[PROBLEM]
Beginning with the line below that contains "import Literature.Analysis.FluidPDE.ClassicalSolution" and ending with the line that contains "import Literature.Analysis.FluidPDE.VectorCalculus", copy every line exactly. Copy nothing else.

[Stored data entries]
-=-=-=-=-
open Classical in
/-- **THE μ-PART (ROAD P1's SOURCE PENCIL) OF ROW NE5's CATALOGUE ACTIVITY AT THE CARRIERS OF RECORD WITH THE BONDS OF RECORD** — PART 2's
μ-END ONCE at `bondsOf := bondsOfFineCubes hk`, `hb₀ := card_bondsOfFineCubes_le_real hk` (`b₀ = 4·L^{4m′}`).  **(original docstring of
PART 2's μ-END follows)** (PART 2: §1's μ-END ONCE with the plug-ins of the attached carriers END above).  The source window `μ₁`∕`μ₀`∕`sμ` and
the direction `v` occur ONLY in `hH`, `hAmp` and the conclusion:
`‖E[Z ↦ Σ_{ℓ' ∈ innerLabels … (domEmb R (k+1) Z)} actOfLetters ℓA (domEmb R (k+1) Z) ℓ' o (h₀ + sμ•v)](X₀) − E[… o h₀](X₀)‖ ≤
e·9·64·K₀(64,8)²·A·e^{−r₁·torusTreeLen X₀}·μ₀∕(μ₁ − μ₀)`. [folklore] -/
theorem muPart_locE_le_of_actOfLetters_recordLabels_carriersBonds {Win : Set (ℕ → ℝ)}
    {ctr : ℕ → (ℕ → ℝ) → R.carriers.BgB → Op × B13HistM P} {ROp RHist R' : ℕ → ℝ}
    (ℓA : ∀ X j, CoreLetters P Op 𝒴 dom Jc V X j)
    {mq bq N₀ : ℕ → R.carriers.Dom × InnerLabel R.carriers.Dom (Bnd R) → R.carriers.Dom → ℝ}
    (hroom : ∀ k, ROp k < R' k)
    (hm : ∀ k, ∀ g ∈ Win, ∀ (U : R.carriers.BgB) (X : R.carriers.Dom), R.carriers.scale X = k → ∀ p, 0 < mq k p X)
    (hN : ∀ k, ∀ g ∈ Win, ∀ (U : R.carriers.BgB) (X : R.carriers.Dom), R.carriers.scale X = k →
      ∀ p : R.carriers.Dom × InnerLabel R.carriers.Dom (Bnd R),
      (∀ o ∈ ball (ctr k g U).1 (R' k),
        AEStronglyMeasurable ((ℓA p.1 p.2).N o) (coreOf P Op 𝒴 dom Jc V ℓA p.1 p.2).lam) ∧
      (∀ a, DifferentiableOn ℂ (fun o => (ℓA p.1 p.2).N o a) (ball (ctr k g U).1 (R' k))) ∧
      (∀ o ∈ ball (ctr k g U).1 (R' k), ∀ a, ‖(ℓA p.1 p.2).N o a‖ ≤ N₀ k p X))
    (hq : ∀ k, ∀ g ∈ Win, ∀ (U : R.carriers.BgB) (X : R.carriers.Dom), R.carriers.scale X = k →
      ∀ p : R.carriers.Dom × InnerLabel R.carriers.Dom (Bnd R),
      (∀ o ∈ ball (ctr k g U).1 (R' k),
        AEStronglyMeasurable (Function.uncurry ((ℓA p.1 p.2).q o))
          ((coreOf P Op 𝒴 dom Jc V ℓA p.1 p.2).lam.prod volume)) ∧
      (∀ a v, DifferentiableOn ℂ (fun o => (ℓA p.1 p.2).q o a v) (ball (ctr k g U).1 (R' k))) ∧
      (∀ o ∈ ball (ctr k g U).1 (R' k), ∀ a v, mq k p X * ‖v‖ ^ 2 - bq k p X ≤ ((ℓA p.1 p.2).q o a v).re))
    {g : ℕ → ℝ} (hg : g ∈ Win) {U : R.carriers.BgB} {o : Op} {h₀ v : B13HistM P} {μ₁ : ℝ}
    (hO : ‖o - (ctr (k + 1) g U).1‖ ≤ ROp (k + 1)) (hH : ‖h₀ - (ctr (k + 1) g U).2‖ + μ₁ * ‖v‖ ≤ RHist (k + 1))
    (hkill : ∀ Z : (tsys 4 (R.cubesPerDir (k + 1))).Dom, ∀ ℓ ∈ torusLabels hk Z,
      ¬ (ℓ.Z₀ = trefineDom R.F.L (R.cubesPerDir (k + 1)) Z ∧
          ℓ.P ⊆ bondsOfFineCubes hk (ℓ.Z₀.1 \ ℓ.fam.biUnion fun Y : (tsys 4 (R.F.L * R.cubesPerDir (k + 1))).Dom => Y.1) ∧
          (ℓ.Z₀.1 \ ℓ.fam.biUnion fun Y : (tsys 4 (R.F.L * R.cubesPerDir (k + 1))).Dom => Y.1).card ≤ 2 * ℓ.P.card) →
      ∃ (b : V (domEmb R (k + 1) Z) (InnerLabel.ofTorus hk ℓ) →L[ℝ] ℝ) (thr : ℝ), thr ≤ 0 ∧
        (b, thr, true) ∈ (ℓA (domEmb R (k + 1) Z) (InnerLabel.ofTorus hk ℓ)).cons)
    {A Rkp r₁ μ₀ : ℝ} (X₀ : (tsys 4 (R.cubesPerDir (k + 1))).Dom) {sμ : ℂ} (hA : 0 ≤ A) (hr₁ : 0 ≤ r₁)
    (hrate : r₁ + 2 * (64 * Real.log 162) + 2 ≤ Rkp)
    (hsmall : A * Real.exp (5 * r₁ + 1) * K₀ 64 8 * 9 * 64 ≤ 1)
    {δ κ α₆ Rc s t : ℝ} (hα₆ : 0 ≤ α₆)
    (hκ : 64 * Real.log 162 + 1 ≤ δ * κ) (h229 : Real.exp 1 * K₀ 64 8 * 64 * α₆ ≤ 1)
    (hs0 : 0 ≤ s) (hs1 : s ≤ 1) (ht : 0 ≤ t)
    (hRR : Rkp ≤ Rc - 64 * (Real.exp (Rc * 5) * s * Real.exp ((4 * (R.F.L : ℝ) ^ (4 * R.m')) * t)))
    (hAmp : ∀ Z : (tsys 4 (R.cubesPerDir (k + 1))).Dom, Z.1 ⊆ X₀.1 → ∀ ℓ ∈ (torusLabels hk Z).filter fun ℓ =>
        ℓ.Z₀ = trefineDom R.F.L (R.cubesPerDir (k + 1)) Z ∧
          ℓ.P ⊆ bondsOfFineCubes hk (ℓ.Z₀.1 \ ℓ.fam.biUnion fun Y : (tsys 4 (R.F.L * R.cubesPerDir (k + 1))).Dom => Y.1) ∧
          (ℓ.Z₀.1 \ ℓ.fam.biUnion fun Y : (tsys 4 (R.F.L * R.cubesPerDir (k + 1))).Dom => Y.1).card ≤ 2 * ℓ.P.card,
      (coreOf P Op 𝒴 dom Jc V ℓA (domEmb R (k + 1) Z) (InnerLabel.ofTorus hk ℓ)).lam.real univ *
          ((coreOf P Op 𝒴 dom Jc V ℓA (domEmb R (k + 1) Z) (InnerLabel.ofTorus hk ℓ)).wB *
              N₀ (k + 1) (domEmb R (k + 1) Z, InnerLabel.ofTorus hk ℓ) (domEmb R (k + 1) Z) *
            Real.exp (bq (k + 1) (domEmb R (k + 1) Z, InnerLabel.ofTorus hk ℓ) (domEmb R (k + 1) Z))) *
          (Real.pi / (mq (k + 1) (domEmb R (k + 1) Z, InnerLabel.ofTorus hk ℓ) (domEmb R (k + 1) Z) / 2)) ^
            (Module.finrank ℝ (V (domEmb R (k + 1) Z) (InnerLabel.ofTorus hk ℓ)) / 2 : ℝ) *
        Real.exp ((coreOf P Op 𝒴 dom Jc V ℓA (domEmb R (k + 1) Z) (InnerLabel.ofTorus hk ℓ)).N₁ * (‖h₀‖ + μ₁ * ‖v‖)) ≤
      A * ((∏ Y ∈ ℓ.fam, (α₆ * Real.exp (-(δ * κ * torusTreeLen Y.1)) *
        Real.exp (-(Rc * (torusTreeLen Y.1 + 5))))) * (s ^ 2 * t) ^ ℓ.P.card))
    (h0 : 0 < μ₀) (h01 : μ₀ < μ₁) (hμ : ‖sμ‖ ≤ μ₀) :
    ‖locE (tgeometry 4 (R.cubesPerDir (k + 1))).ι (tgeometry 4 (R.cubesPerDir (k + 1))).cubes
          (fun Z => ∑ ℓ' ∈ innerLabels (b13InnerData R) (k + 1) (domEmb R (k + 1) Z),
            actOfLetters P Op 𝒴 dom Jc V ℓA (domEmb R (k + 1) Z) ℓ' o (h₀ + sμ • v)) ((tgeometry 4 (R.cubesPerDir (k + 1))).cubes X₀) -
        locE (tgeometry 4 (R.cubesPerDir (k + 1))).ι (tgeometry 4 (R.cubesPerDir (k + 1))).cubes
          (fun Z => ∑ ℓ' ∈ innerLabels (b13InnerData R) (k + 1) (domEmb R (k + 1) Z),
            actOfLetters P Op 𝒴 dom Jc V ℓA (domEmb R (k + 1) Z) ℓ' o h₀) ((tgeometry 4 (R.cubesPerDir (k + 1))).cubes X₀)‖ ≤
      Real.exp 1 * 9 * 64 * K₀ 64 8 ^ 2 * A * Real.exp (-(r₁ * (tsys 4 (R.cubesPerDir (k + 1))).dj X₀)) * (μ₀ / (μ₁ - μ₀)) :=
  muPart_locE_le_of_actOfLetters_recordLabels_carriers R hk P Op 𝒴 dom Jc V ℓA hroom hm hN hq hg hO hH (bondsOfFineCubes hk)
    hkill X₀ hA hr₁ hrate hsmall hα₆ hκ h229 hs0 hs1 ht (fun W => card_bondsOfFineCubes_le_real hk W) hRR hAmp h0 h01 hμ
-=-=-=-=-
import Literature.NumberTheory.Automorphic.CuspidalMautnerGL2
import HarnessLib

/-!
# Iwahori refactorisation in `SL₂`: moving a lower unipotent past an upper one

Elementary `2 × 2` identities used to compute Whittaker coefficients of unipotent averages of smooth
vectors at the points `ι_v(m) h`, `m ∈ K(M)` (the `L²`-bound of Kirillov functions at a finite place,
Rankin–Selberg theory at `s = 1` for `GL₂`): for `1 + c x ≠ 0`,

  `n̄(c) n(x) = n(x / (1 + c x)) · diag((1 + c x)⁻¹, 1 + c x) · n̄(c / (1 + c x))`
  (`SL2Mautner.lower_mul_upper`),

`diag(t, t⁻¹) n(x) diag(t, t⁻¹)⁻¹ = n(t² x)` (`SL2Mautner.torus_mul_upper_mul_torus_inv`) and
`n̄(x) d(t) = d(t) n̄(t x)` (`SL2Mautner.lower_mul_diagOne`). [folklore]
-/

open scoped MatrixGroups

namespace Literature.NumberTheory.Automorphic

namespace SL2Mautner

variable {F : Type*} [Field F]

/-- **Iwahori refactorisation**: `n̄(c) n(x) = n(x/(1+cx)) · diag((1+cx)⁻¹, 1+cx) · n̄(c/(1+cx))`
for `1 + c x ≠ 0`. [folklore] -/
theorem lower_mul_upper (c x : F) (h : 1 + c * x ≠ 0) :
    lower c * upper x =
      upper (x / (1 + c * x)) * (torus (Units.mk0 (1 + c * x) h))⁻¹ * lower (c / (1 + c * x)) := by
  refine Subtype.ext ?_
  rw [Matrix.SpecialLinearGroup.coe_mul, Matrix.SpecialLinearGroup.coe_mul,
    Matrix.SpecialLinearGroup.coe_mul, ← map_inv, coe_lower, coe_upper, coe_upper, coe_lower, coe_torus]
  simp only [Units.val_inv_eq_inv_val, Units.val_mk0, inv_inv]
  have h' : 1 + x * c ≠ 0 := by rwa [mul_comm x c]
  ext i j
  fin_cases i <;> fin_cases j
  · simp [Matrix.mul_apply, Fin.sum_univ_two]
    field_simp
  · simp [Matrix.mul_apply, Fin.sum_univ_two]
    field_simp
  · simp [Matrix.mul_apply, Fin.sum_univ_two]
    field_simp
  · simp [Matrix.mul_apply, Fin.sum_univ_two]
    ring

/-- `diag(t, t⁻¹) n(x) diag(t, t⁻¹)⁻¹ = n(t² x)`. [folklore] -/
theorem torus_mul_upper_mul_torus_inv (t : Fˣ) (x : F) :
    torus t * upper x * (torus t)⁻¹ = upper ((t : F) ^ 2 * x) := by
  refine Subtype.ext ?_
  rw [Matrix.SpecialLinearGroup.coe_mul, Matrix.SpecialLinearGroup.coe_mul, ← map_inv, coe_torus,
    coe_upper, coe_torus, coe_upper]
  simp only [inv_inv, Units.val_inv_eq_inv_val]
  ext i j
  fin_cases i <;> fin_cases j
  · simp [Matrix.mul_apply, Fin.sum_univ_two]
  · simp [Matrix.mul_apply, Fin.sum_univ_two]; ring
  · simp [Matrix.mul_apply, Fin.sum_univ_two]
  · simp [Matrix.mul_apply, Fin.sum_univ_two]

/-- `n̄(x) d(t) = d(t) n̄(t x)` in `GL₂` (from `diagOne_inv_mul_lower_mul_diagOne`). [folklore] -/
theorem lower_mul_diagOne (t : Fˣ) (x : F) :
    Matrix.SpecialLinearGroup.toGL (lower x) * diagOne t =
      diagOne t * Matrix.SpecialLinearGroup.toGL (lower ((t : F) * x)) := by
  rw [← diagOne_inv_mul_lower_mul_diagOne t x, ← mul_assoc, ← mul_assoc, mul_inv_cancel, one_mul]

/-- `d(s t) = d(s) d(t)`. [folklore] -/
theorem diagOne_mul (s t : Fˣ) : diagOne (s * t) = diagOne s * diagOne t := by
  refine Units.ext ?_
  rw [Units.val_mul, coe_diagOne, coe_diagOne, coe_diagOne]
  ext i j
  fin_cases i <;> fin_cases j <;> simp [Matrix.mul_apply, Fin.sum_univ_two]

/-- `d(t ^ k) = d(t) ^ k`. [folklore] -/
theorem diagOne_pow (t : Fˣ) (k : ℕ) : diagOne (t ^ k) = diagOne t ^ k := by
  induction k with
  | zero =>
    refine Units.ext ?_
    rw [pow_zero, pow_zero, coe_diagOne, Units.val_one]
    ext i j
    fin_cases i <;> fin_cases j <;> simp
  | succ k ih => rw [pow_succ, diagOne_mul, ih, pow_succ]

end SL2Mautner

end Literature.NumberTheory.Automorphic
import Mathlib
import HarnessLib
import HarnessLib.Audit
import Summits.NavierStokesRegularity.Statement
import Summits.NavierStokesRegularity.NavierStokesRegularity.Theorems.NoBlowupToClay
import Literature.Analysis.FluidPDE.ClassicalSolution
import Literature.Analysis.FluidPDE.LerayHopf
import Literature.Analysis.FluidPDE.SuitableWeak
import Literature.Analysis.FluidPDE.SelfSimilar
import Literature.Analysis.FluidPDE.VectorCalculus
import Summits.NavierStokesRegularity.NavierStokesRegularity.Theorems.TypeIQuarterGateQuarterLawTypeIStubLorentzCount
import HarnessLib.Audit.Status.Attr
-=-=-=-=-
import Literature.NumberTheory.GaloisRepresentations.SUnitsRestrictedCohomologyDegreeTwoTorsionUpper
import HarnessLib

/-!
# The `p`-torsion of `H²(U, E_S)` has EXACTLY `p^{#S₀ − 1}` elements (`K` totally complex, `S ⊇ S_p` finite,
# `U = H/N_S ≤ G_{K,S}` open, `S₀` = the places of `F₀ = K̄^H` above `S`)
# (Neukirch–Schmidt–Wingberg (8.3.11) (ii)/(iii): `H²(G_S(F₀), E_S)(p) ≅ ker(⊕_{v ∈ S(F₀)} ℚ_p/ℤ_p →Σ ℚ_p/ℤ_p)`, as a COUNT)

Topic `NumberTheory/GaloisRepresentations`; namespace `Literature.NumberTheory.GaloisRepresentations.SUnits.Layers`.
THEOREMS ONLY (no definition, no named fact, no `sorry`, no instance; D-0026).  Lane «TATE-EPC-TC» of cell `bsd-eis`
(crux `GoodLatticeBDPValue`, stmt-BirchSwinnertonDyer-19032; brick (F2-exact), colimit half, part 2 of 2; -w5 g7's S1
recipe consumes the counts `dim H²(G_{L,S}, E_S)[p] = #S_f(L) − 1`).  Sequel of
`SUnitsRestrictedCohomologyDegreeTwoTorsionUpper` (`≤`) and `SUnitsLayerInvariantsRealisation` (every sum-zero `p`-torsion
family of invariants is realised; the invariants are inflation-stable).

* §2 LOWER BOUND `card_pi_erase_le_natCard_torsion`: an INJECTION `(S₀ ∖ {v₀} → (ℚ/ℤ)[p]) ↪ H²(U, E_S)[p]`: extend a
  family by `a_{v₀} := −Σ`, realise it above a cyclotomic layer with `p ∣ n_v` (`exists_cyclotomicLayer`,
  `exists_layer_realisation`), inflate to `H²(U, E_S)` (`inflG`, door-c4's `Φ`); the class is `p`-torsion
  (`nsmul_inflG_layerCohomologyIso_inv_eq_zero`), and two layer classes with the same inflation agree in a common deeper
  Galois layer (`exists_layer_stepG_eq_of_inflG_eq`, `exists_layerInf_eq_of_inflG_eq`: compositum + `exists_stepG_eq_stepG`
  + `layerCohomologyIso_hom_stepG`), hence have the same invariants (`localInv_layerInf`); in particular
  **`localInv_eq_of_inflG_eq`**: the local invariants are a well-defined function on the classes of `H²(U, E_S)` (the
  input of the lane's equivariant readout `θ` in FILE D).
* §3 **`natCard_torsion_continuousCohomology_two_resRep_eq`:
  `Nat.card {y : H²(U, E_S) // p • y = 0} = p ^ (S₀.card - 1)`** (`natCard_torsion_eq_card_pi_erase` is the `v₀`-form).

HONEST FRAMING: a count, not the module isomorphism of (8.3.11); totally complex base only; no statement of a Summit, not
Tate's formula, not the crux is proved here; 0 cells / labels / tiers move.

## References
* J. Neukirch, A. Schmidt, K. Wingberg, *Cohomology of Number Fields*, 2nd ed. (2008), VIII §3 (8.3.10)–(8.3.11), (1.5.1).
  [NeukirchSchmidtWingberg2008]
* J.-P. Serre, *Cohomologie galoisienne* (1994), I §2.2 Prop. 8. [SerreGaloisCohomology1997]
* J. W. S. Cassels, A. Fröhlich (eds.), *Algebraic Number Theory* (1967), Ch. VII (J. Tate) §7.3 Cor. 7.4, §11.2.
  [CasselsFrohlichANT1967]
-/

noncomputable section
-=-=-=-=-
[ANSWER FOR THIS EXERCISE]
import Literature.Analysis.FluidPDE.ClassicalSolution
import Literature.Analysis.FluidPDE.LerayHopf
import Literature.Analysis.FluidPDE.SuitableWeak
import Literature.Analysis.FluidPDE.SelfSimilar
import Literature.Analysis.FluidPDE.VectorCalculus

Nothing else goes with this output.